Implications for treatment
Anomalies in sleep architecture in depression are linked with treatment outcome; for instance they may predict poor response to cognitive behavioral therapy (CBT)  and interpersonal therapy,  and more patients experience a recurrence of depression after successful CBT treatment if they have an abnormal sleep profile.  Response to antidepressant drug treatment is not predicted by sleep EEG abnormalities; however, placebo nonresponse is more likely in those patients with an abnormal sleep profile. 
Selective serotonergic drugs are the present first-line therapy for depression, and there is much evidence for the involvement of 5-HT in the pathogenesis of both depression and sleep disturbance. For instance, rapid tryptophan depletion, which reduces brain 5-HT function, results in a temporary return of depressive symptoms in recovered depressed patients,  and a reduction in REM latency.  SSRIs which increase 5-HT function increase REM latency, and reduce REM sleep.  However, although SSRIs, scrotonin-norepincphrinc reuptake inhibitors (SNRIs), and venlafaxine are effective and widely used, they may worsen sleep disturbance early in treatment , and may leave residual sleep symptoms once mood is improved.  Benzodiazepine and Z-drug hypnotics (nonbenzodiazepine hypnotics, such as Zolpidem and zopi clone) are often required to deal with these adverse effects, which can lead to problems with dependence and withdrawal. However, in a study in which eszopiclone was added to fluoxetine in depressed patients  there were significant beneficial effects, even in depressive symptoms other than insomnia items.

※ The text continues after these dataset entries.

/-- **THE FIVE FACTS FOR THE REAL PARALLEL 2+1 GLUING.**  `E₁, E₂` two-terminal series–parallel between `a, b`, edge-disjoint, vertex sets
meeting only in `{a, b}`; `y, z ∈ E₁`, `w ∈ E₂`; cells `(M₁, C₁) ⊆ E₁ \ {y,z}`, `(M₂, C₂) ⊆ E₂ \ w`.  Then the real three-special environment
`realEnv3 (M₁ ∪ M₂) (C₁ ∪ C₂) a b y z w` satisfies the five facts of the generic word theorem (fact 1 = GLUE(2,1)∥).
[cite: Grimmett2006, §3.8 Thm. (3.90) (pp. 61–62)] [cite: Wagner2006, Thm. 5.8(d), §5.3] -/
theorem realEnv3_par21_facts (h₁ : IsTTSP E₁ a b) (h₂ : IsTTSP E₂ a b) (hd : Disjoint E₁ E₂)
    (hV : ∀ v : V, (∃ e ∈ E₁, v ∈ e) → (∃ e ∈ E₂, v ∈ e) → v = a ∨ v = b)
    (hy : s(uy, vy) ∈ E₁) (hz : s(uz, vz) ∈ E₁) (hw : s(uw, vw) ∈ E₂) (hyz : s(uy, vy) ≠ s(uz, vz))
    (hM₁ : M₁ ⊆ (E₁.erase s(uy, vy)).erase s(uz, vz)) (hC₁ : C₁ ⊆ (E₁.erase s(uy, vy)).erase s(uz, vz)) (hMC₁ : Disjoint M₁ C₁)
    (hM₂ : M₂ ⊆ E₂.erase s(uw, vw)) (hC₂ : C₂ ⊆ E₂.erase s(uw, vw)) (hMC₂ : Disjoint M₂ C₂) :
    (∀ h0 h1 : ↥(M₁ ∪ M₂).powerset → ℝ, Monotone h0 → Monotone h1 → (∀ γ, 0 ≤ h0 γ) → (∀ γ, h0 γ ≤ h1 γ) → ∀ J : ℤ,
        0 ≤ Gen.gMt (realEnv3 (M₁ ∪ M₂) (C₁ ∪ C₂) a b s(uy, vy) s(uz, vz) s(uw, vw)) h0 h1 J)
      ∧ (∀ h0 h1 : Bool × ↥(M₁ ∪ M₂).powerset → ℝ, Monotone h0 → Monotone h1 → (∀ p, 0 ≤ h0 p) → (∀ p, h0 p ≤ h1 p) → ∀ J : ℤ,
        0 ≤ Gen.gMt (Gen.parE (realEnv3 (M₁ ∪ M₂) (C₁ ∪ C₂) a b s(uy, vy) s(uz, vz) s(uw, vw))) h0 h1 J)
      ∧ (∀ h : ↥(M₁ ∪ M₂).powerset → ℝ, Monotone h → (∀ γ, 0 ≤ h γ) → ∀ J : ℤ,
        0 ≤ ∑ γ, h γ * (realEnv3 (M₁ ∪ M₂) (C₁ ∪ C₂) a b s(uy, vy) s(uz, vz) s(uw, vw) γ).gandDel J)
      ∧ (∀ h : ↥(M₁ ∪ M₂).powerset → ℝ, Monotone h → (∀ γ, 0 ≤ h γ) → ∀ J : ℤ,
        0 ≤ ∑ γ, h γ * (realEnv3 (M₁ ∪ M₂) (C₁ ∪ C₂) a b s(uy, vy) s(uz, vz) s(uw, vw) γ).gandCon J)
      ∧ (∀ h0 h1 : ↥(M₁ ∪ M₂).powerset → ℝ, Monotone h0 → Monotone h1 → (∀ γ, 0 ≤ h0 γ) → (∀ γ, h0 γ ≤ h1 γ) → ∀ J : ℤ,
          0 ≤ ∑ γ, (h1 γ * (realEnv3 (M₁ ∪ M₂) (C₁ ∪ C₂) a b s(uy, vy) s(uz, vz) s(uw, vw) γ).gandE1 J +
            h0 γ * (realEnv3 (M₁ ∪ M₂) (C₁ ∪ C₂) a b s(uy, vy) s(uz, vz) s(uw, vw) γ).gandE2 J)) := by
  -- bookkeeping
  have hM₁E : M₁ ⊆ E₁ := hM₁.trans ((Finset.erase_subset _ _).trans (Finset.erase_subset _ _))
  have hC₁E : C₁ ⊆ E₁ := hC₁.trans ((Finset.erase_subset _ _).trans (Finset.erase_subset _ _))
  have hM₂E : M₂ ⊆ E₂ := hM₂.trans (Finset.erase_subset _ _)
  have hC₂E : C₂ ⊆ E₂ := hC₂.trans (Finset.erase_subset _ _)
  have hyM₁ : s(uy, vy) ∉ M₁ := fun h => (Finset.mem_erase.1 (Finset.mem_of_mem_erase (hM₁ h))).1 rfl
  have hzM₁ : s(uz, vz) ∉ M₁ := fun h => (Finset.mem_erase.1 (hM₁ h)).1 rfl
  have hwM₂ : s(uw, vw) ∉ M₂ := fun h => (Finset.mem_erase.1 (hM₂ h)).1 rfl
  have hyw : s(uy, vy) ≠ s(uw, vw) := fun h => Finset.disjoint_left.1 hd hy (h ▸ hw)
  have hzw : s(uz, vz) ≠ s(uw, vw) := fun h => Finset.disjoint_left.1 hd hz (h ▸ hw)
  have hF : IsTTSP (E₁ ∪ E₂) a b := IsTTSP.parallel h₁ h₂ hd hV
  have hyF : s(uy, vy) ∈ E₁ ∪ E₂ := Finset.mem_union_left _ hy
  have hzF : s(uz, vz) ∈ E₁ ∪ E₂ := Finset.mem_union_left _ hz
  have hwF : s(uw, vw) ∈ E₁ ∪ E₂ := Finset.mem_union_right _ hw
  have er3 : ∀ {e : Sym2 V}, e ∈ E₁ ∪ E₂ → e ≠ s(uy, vy) → e ≠ s(uz, vz) → e ≠ s(uw, vw) →
      e ∈ (((E₁ ∪ E₂).erase s(uy, vy)).erase s(uz, vz)).erase s(uw, vw) := fun he h1 h2 h3 =>
    Finset.mem_erase.2 ⟨h3, Finset.mem_erase.2 ⟨h2, Finset.mem_erase.2 ⟨h1, he⟩⟩⟩
  have in1 : ∀ {A : Finset (Sym2 V)}, A ⊆ (E₁.erase s(uy, vy)).erase s(uz, vz) →
      A ⊆ (((E₁ ∪ E₂).erase s(uy, vy)).erase s(uz, vz)).erase s(uw, vw) := fun hA e he =>
    er3 (Finset.mem_union_left _ (Finset.mem_of_mem_erase (Finset.mem_of_mem_erase (hA he))))
      (Finset.mem_erase.1 (Finset.mem_of_mem_erase (hA he))).1 (Finset.mem_erase.1 (hA he)).1
      (fun h => Finset.disjoint_left.1 hd (Finset.mem_of_mem_erase (Finset.mem_of_mem_erase (hA he))) (h ▸ hw))
  have in2 : ∀ {A : Finset (Sym2 V)}, A ⊆ E₂.erase s(uw, vw) → A ⊆ (((E₁ ∪ E₂).erase s(uy, vy)).erase s(uz, vz)).erase s(uw, vw) :=
    fun hA e he => er3 (Finset.mem_union_right _ (Finset.mem_of_mem_erase (hA he)))
      (fun h => Finset.disjoint_left.1 hd hy (h ▸ Finset.mem_of_mem_erase (hA he)))
      (fun h => Finset.disjoint_left.1 hd hz (h ▸ Finset.mem_of_mem_erase (hA he))) (Finset.mem_erase.1 (hA he)).1
  have hM : M₁ ∪ M₂ ⊆ (((E₁ ∪ E₂).erase s(uy, vy)).erase s(uz, vz)).erase s(uw, vw) := Finset.union_subset (in1 hM₁) (in2 hM₂)
  have hC : C₁ ∪ C₂ ⊆ (((E₁ ∪ E₂).erase s(uy, vy)).erase s(uz, vz)).erase s(uw, vw) := Finset.union_subset (in1 hC₁) (in2 hC₂)
  have hMC : Disjoint (M₁ ∪ M₂) (C₁ ∪ C₂) := by
    rw [Finset.disjoint_union_left, Finset.disjoint_union_right, Finset.disjoint_union_right]
    exact ⟨⟨hMC₁, Finset.disjoint_of_subset_left hM₁E (Finset.disjoint_of_subset_right hC₂E hd)⟩,
      ⟨Finset.disjoint_of_subset_left hM₂E (Finset.disjoint_of_subset_right hC₁E hd.symm), hMC₂⟩⟩
  -- the abstract facts 1 and 2 of `E₁ ∥ B` on real data
  obtain ⟨f1, f2, -, f4, -⟩ := isTTSP_realEnv_facts h₁ hy hz hyz hM₁ hC₁ hMC₁
  have hcE := fun β => realEnv_consistentP (C := C₁) (a := a) (b := b) hyM₁ hzM₁ hyz β
  have hcB := fun γ => realBox_consistent (C := C₂) (a := a) (b := b) hwM₂ γ
  have A1 : ∀ h0 h1 : ↥M₁.powerset × ↥M₂.powerset → ℝ, Monotone h0 → Monotone h1 → (∀ p, 0 ≤ h0 p) → (∀ p, h0 p ≤ h1 p) → ∀ J : ℤ,
      0 ≤ Gen.gMt (Base3.gcombPar (realEnv M₁ C₁ a b s(uy, vy) s(uz, vz)) (realBox M₂ C₂ a b s(uw, vw))) h0 h1 J :=
    fun h0 h1 m0 m1 n0 le J => Base3.gcombPar_gMt_nonneg _ _ hcE hcB f1
      (fun h0 h1 m0 m1 n0 le K => Mt_parE_summed_nonneg f2 h0 h1 m0 m1 n0 le K) f4
      (fun h0 h1 m0 m1 _ le K => realEnv_pivotY h₁ hy hz hyz hM₁ hC₁ m0 m1 le K)
      (fun h0 h1 m0 m1 _ le K => realEnv_pivotZ h₁ hy hz hyz hM₁ hC₁ m0 m1 le K)
      (fun l0 h0 l1 h1 ml0 mh0 ml1 mh1 _ le0 le1 lel leh K => realEnv_exactY h₁ hy hz hyz hM₁ hC₁ ml0 mh0 ml1 mh1 le0 le1 lel leh K)
      (fun _ mh _ K => realBox_A1 h₂ hw hM₂ hC₂ mh K) (fun _ _ m0' m1' _ le' K => realBox_A3n h₂ hw hM₂ hC₂ m0' m1' le' K)
      (fun _ _ m0' m1' _ le' K => realBox_A4n h₂ hw hM₂ hC₂ m0' m1' le' K) m0 m1 n0 le J
  have A2 : ∀ h0 h1 : Bool × (↥M₁.powerset × ↥M₂.powerset) → ℝ, Monotone h0 → Monotone h1 → (∀ p, 0 ≤ h0 p) → (∀ p, h0 p ≤ h1 p) →
      ∀ J : ℤ, 0 ≤ Gen.gMt (Gen.parE (Base3.gcombPar (realEnv M₁ C₁ a b s(uy, vy) s(uz, vz)) (realBox M₂ C₂ a b s(uw, vw)))) h0 h1 J :=
    fun h0 h1 m0 m1 n0 le J => Base3.gcombPar_parE_gMt_nonneg _ _ hcE hcB f1
      (fun h0 h1 m0 m1 n0 le K => Mt_parE_summed_nonneg f2 h0 h1 m0 m1 n0 le K) f4
      (fun h0 h1 m0 m1 _ le K => realEnv_pivotY h₁ hy hz hyz hM₁ hC₁ m0 m1 le K)
      (fun h0 h1 m0 m1 _ le K => realEnv_pivotZ h₁ hy hz hyz hM₁ hC₁ m0 m1 le K)
      (fun l0 h0 l1 h1 ml0 mh0 ml1 mh1 _ le0 le1 lel leh K => realEnv_exactY h₁ hy hz hyz hM₁ hC₁ ml0 mh0 ml1 mh1 le0 le1 lel leh K)
      (fun _ mh _ K => realBox_A1 h₂ hw hM₂ hC₂ mh K) (fun _ _ m0' m1' _ le' K => realBox_A3n h₂ hw hM₂ hC₂ m0' m1' le' K)
      (fun _ _ m0' m1' _ le' K => realBox_A4n h₂ hw hM₂ hC₂ m0' m1' le' K) m0 m1 n0 le J
  -- transport along `(β, γ) ↦ β ∪ γ`
  have hdM : Disjoint M₁ M₂ := Finset.disjoint_of_subset_left hM₁E (Finset.disjoint_of_subset_right hM₂E hd)
  let φ : ↥M₁.powerset × ↥M₂.powerset ≃ ↥(M₁ ∪ M₂).powerset :=
    { toFun := fun p => ⟨p.1.1 ∪ p.2.1, Finset.mem_powerset.2
        (Finset.union_subset_union (Finset.mem_powerset.1 p.1.2) (Finset.mem_powerset.1 p.2.2))⟩
      invFun := fun δ => (⟨δ.1 ∩ M₁, Finset.mem_powerset.2 Finset.inter_subset_right⟩,
        ⟨δ.1 ∩ M₂, Finset.mem_powerset.2 Finset.inter_subset_right⟩)
      left_inv := fun p => by
        obtain ⟨⟨X, hX⟩, ⟨Y, hY⟩⟩ := p
        have hX' := Finset.mem_powerset.1 hX; have hY' := Finset.mem_powerset.1 hY
        refine Prod.ext (Subtype.ext ?_) (Subtype.ext ?_)
        · show (X ∪ Y) ∩ M₁ = X
          rw [Finset.union_inter_distrib_right, Finset.inter_eq_left.2 hX',
            Finset.disjoint_iff_inter_eq_empty.1 (Finset.disjoint_of_subset_left hY' hdM.symm), Finset.union_empty]
        · show (X ∪ Y) ∩ M₂ = Y
          rw [Finset.union_inter_distrib_right, Finset.inter_eq_left.2 hY',
            Finset.disjoint_iff_inter_eq_empty.1 (Finset.disjoint_of_subset_left hX' hdM), Finset.empty_union]
      right_inv := fun δ => Subtype.ext (by
        show δ.1 ∩ M₁ ∪ δ.1 ∩ M₂ = δ.1
        rw [← Finset.inter_union_distrib_left, Finset.inter_eq_left.2 (Finset.mem_powerset.1 δ.2)]) }
  have hφ : Monotone φ := fun p q hpq => show (φ p).1 ⊆ (φ q).1 from Finset.union_subset_union hpq.1 hpq.2
  have hd' : ∀ (p : ↥M₁.powerset × ↥M₂.powerset) (P : Finset (Fin 3)),
      (realEnv3 (M₁ ∪ M₂) (C₁ ∪ C₂) a b s(uy, vy) s(uz, vz) s(uw, vw) (φ p)).d P =
        ⟨((Base3.gcombPar (realEnv M₁ C₁ a b s(uy, vy) s(uz, vz)) (realBox M₂ C₂ a b s(uw, vw)) p).d P).lam + (-(2 * (Fintype.card V : ℤ))),
          ((Base3.gcombPar (realEnv M₁ C₁ a b s(uy, vy) s(uz, vz)) (realBox M₂ C₂ a b s(uw, vw)) p).d P).k1,
          ((Base3.gcombPar (realEnv M₁ C₁ a b s(uy, vy) s(uz, vz)) (realBox M₂ C₂ a b s(uw, vw)) p).d P).k2⟩ := by
    rintro ⟨β, γ⟩ P
    exact PDat.eq_of_addLam (gcombPar_real_d h₂ hd.symm (fun v h2 h1 => hV v h1 h2)
      (Finset.insert_subset hy (Finset.insert_subset hz hM₁E)) hC₁E (Finset.insert_subset hw hM₂E) hC₂E β γ P)
  refine ⟨?_, ?_, ?_, ?_, ?_⟩
  · exact fun H0 H1 m0 m1 n0 le J =>
      Gen.gtransfer_Mt hφ (fun p J => ⟨(Gen.gtransfer_hs hd' p J).1, (Gen.gtransfer_hs hd' p J).2.1⟩) A1 H0 H1 m0 m1 n0 le J
  · exact fun H0 H1 m0 m1 n0 le J => Gen.gtransfer_parE hφ hd' A2 H0 H1 m0 m1 n0 le J
  · exact fun h mh _ J => realEnv3_andDel_nonneg hF hyF hzF hwF hyz hyw hzw hM hC hMC mh J
  · exact fun h mh _ J => realEnv3_andCon_nonneg hF hyF hzF hwF hyz hyw hzw hM hC hMC mh J
  · exact fun h0 h1 m0 m1 _ le J => realEnv3_andFree_nonneg hF hyF hzF hwF hyz hyw hzw hM hC hMC m0 m1 le J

Some antidepressants can have a beneficial effect on sleep. These include mianserin, trazodone, nefazodone, and mirtazapine, as well as the older tricyclic antidepressants. The mechanisms underlying this are complex and relate to interactions (blockade) of certain neurotransmitter receptors - with significant 5-HT antagonist properties being a common theme - though antagonism at histamine H1 and noradrenaline α1 receptors also plays a part for some of these drugs.

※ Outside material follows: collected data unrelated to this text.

/-- **Smooth functions on a gluing are pairs of compatible smooth functions on the pieces.**
If `P = jA(A) ∪ jB(B)` is an open gluing along `R` and `FA : A → ℝ`, `FB : B → ℝ` are smooth
functions with `FA a = FB b` whenever `R a b`, there is a smooth `G : P → ℝ` with `G ∘ jA = FA`
and `G ∘ jB = FB` (set-theoretically `IsOpenGluing.exists_map_apply_eq`; smooth by descent
along the open embeddings, `IsOpenGluing.contMDiff_of_comp_eq`). Kosinski, *Differential
Manifolds* (1993), VI.1 ("the unique structure for which the projections are
diffeomorphisms"). [cite: Kosinski1993, Ch. VI §1] -/
theorem IsOpenGluingWith.exists_contMDiff_apply_eq (h : IsOpenGluingWith IA IB IP R jA jB)
    {FA : A → ℝ} {FB : B → ℝ} (hFA : ContMDiff IA 𝓘(ℝ, ℝ) ∞ FA)
    (hFB : ContMDiff IB 𝓘(ℝ, ℝ) ∞ FB) (hcomp : ∀ a b, R a b → FA a = FB b) :
    ∃ G : P → ℝ, ContMDiff IP 𝓘(ℝ, ℝ) ∞ G ∧ (∀ a, G (jA a) = FA a) ∧ ∀ b, G (jB b) = FB b := by
  obtain ⟨hA, hAo, hB, hBo, hU, hR⟩ := h
  obtain ⟨G, hGA, hGB⟩ := IsOpenGluing.exists_map_apply_eq (jA' := FA) (jB' := FB) hU
    hA.isEmbedding.injective hB.isEmbedding.injective fun a b hab => hcomp a b ((hR a b).1 hab)
  refine ⟨G, fun p => ?_, hGA, hGB⟩
  rcases eq_univ_iff_forall.1 hU p with ⟨a, rfl⟩ | ⟨b, rfl⟩
  · exact contMDiffAt_of_comp_isImmersionAt (hA.isImmersion.isImmersionAt a)
      (Topology.IsOpenEmbedding.isOpenMap ⟨hA.isEmbedding, hAo⟩) (hFA a) hGA
  · exact contMDiffAt_of_comp_isImmersionAt (hB.isImmersion.isImmersionAt b)
      (Topology.IsOpenEmbedding.isOpenMap ⟨hB.isEmbedding, hBo⟩) (hFB b) hGB

end GlueFunction

/-! ### §5 Regular levels pull back along open smooth embeddings -/

section PullbackLevel

variable {k : ℕ} {M : Type u} [TopologicalSpace M] [ChartedSpace (𝔼 (k + 1)) M]
  [IsManifold (𝓡 (k + 1)) ∞ M] {M' : Type u} [TopologicalSpace M'] [ChartedSpace (𝔼 (k + 1)) M']

/-- **A regular level pulls back to a regular level along an open smooth embedding.** If `a`
is a regular level of `G : M' → ℝ` and `j : M → M'` is a smooth embedding with open range
(between manifolds without boundary of the same dimension), then `a` is a regular level of
`G ∘ j`: near `j x` one has `G = (G ∘ j) ∘ s` for the local inverse `s` of `j`, smooth by
descent along the open immersion `j` (`contMDiffAt_of_comp_isImmersionAt`), so a critical
point of `G ∘ j` at `x` would make `j x` a critical point of `G` (chain rule). [folklore] -/
theorem IsRegularLevel.comp_isSmoothEmbedding {G : M' → ℝ} {a : ℝ}
    (hG : IsRegularLevel (𝓡 (k + 1)) G a) {j : M → M'}
    (hj : Manifold.IsSmoothEmbedding (𝓡 (k + 1)) (𝓡 (k + 1)) ∞ j) (ho : IsOpen (range j)) :
    IsRegularLevel (𝓡 (k + 1)) (G ∘ j) a := by
  refine isRegularLevel_of_not_isMCriticalPt (hG.contMDiff.comp hj.contMDiff) fun x hx hc => ?_
  haveI : Nonempty M := ⟨x⟩
  set s : M' → M := Function.invFun j with hs
  have hsj : ∀ y, s (j y) = y := Function.leftInverse_invFun hj.isEmbedding.injective
  have hsd : ContMDiffAt (𝓡 (k + 1)) (𝓡 (k + 1)) ∞ s (j x) :=
    contMDiffAt_of_comp_isImmersionAt (hj.isImmersion.isImmersionAt x)
      (Topology.IsOpenEmbedding.isOpenMap ⟨hj.isEmbedding, ho⟩) contMDiffAt_id hsj
  have hc' : IsMCriticalPt (𝓡 (k + 1)) (G ∘ j) (s (j x)) := by rwa [hsj]
  have hGj : MDifferentiableAt (𝓡 (k + 1)) 𝓘(ℝ, ℝ) (G ∘ j) (s (j x)) := by
    rw [hsj]
    exact ((hG.contMDiff.comp hj.contMDiff) x).mdifferentiableAt (by simp)
  have hcomp : IsMCriticalPt (𝓡 (k + 1)) ((G ∘ j) ∘ s) (j x) :=
    hc'.comp hGj (hsd.mdifferentiableAt (by simp))
  have hev : ((G ∘ j) ∘ s) =ᶠ[𝓝 (j x)] G := by
    filter_upwards [ho.mem_nhds (mem_range_self x)] with y hy
    obtain ⟨z, rfl⟩ := hy
    simp only [comp_apply, hsj]
  apply hG.not_isMCriticalPt (x := j x) hx
  unfold IsMCriticalPt at hcomp ⊢
  rwa [hev.mfderiv_eq] at hcomp

end PullbackLevel

/-! ### §6 Surgery inside a regular domain -/

section Surgery

variable {n k l : ℕ} {N : Type u} [TopologicalSpace N] [T2Space N] [ChartedSpace (𝔼 (n + 1)) N]
  [IsManifold (𝓡 (n + 1)) ∞ N] {ι : Type v} [Finite ι]

namespace FramedSphereFamily

omit [T2Space N] [IsManifold (𝓡 (n + 1)) ∞ N] in
/-- If the closed unit tubes `φᵢ(Sᵏ × D̄)` of a finite framed family lie in `{g < 0}` for a
continuous `g`, they lie in `{g < -2δ}` for some `δ > 0` (compactness of
`⋃ᵢ φᵢ(Sᵏ × D̄)`). [folklore] -/
theorem exists_forall_apply_lt {m : ℕ} (ν : FramedSphereFamily (𝓡 (n + 1)) N ι k m)
    {g : N → ℝ} (hg : Continuous g) (hν : ∀ i v w, ‖w‖ ≤ 1 → g (ν.toFun i (v, w)) < 0) :
    ∃ δ : ℝ, 0 < δ ∧ ∀ i v w, ‖w‖ ≤ 1 → g (ν.toFun i (v, w)) < -(2 * δ) := by
  set K : Set N := ⋃ i, (ν.toFun i) '' (univ ×ˢ Metric.closedBall (0 : 𝔼 m) 1) with hK
  have hKc : IsCompact K := isCompact_iUnion fun i =>
    ((isCompact_univ.prod (isCompact_closedBall _ _)).image (ν.continuous i))
  have hmemK : ∀ i v w, ‖w‖ ≤ 1 → ν.toFun i (v, w) ∈ K := fun i v w hw =>
    mem_iUnion.2 ⟨i, mem_image_of_mem _ ⟨mem_univ _, mem_closedBall_zero_iff.2 hw⟩⟩
  have hneg : ∀ x ∈ K, g x < 0 := by
    intro x hx
    obtain ⟨i, hx⟩ := mem_iUnion.1 hx
    obtain ⟨⟨v, w⟩, ⟨-, hw⟩, rfl⟩ := hx
    exact hν i v w (mem_closedBall_zero_iff.1 hw)
  rcases K.eq_empty_or_nonempty with hKe | hKne
  · refine ⟨1, one_pos, fun i v w hw => ?_⟩
    have h := hmemK i v w hw
    rw [hKe] at h
    exact h.elim
  · obtain ⟨x₀, hx₀, hmax⟩ := hKc.exists_isMaxOn hKne hg.continuousOn
    refine ⟨-(g x₀) / 4, by linarith [hneg x₀ hx₀], fun i v w hw => ?_⟩
    have h1 : g (ν.toFun i (v, w)) ≤ g x₀ := hmax (hmemK i v w hw)
    linarith [hneg x₀ hx₀]

variable (ν : FramedSphereFamily (𝓡 (n + 1)) N ι k (l + 1))
  {X : Type u} [TopologicalSpace X] [ChartedSpace (𝔼 (n + 1)) X]
  {jA : ↥ν.complement → X} {jB : ↥(ballTimesSphere ι k l) → X}

omit [IsManifold (𝓡 (n + 1)) ∞ N] in
/-- Points of `N ∖ cores` which are identified with points of the new piece lie in the
closed (indeed open) unit tubes: if `sphereFamilySurgeryRel ν a b` then `a = φᵢ (v, w)` with
`‖w‖ ≤ 1` (Milnor's *"`φ(u, θv)`, `0 < θ < 1`"*). [cite: MilnorHCobordism1965, Def. 3.11 (PDF p. 17)] -/
theorem exists_eq_apply_of_sphereFamilySurgeryRel {a : ↥ν.complement}
    {b : ↥(ballTimesSphere ι k l)} (h : sphereFamilySurgeryRel ν a b) :
    ∃ i v w, ‖w‖ ≤ 1 ∧ (a : N) = ν.toFun i (v, w) := by
  obtain ⟨v, θ, hθ, -, ha⟩ := h
  refine ⟨_, v, _, ?_, ha⟩
  rw [norm_smul, Real.norm_eq_abs, abs_of_pos hθ.1, norm_eq_of_mem_sphere
    (b : DiscreteIndex ι × ((𝔼 (k + 1)) × (𝕊 l))).2.2, mul_one]
  exact hθ.2.le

Subjective and objective sleep disturbance in depression is prevalent, distressing, and often unresolved by treatment. It indicates significant alterations in brain neurotransmitter function, as well as leading to significant impairments in quality of life and further treatment-seeking by sufferers, so increasing the burden on health care services. There is therefore a need for more successful management of sleep disturbance in depression, in order to improve quality of life in these patients and reduce an important factor in depressive relapse and recurrence.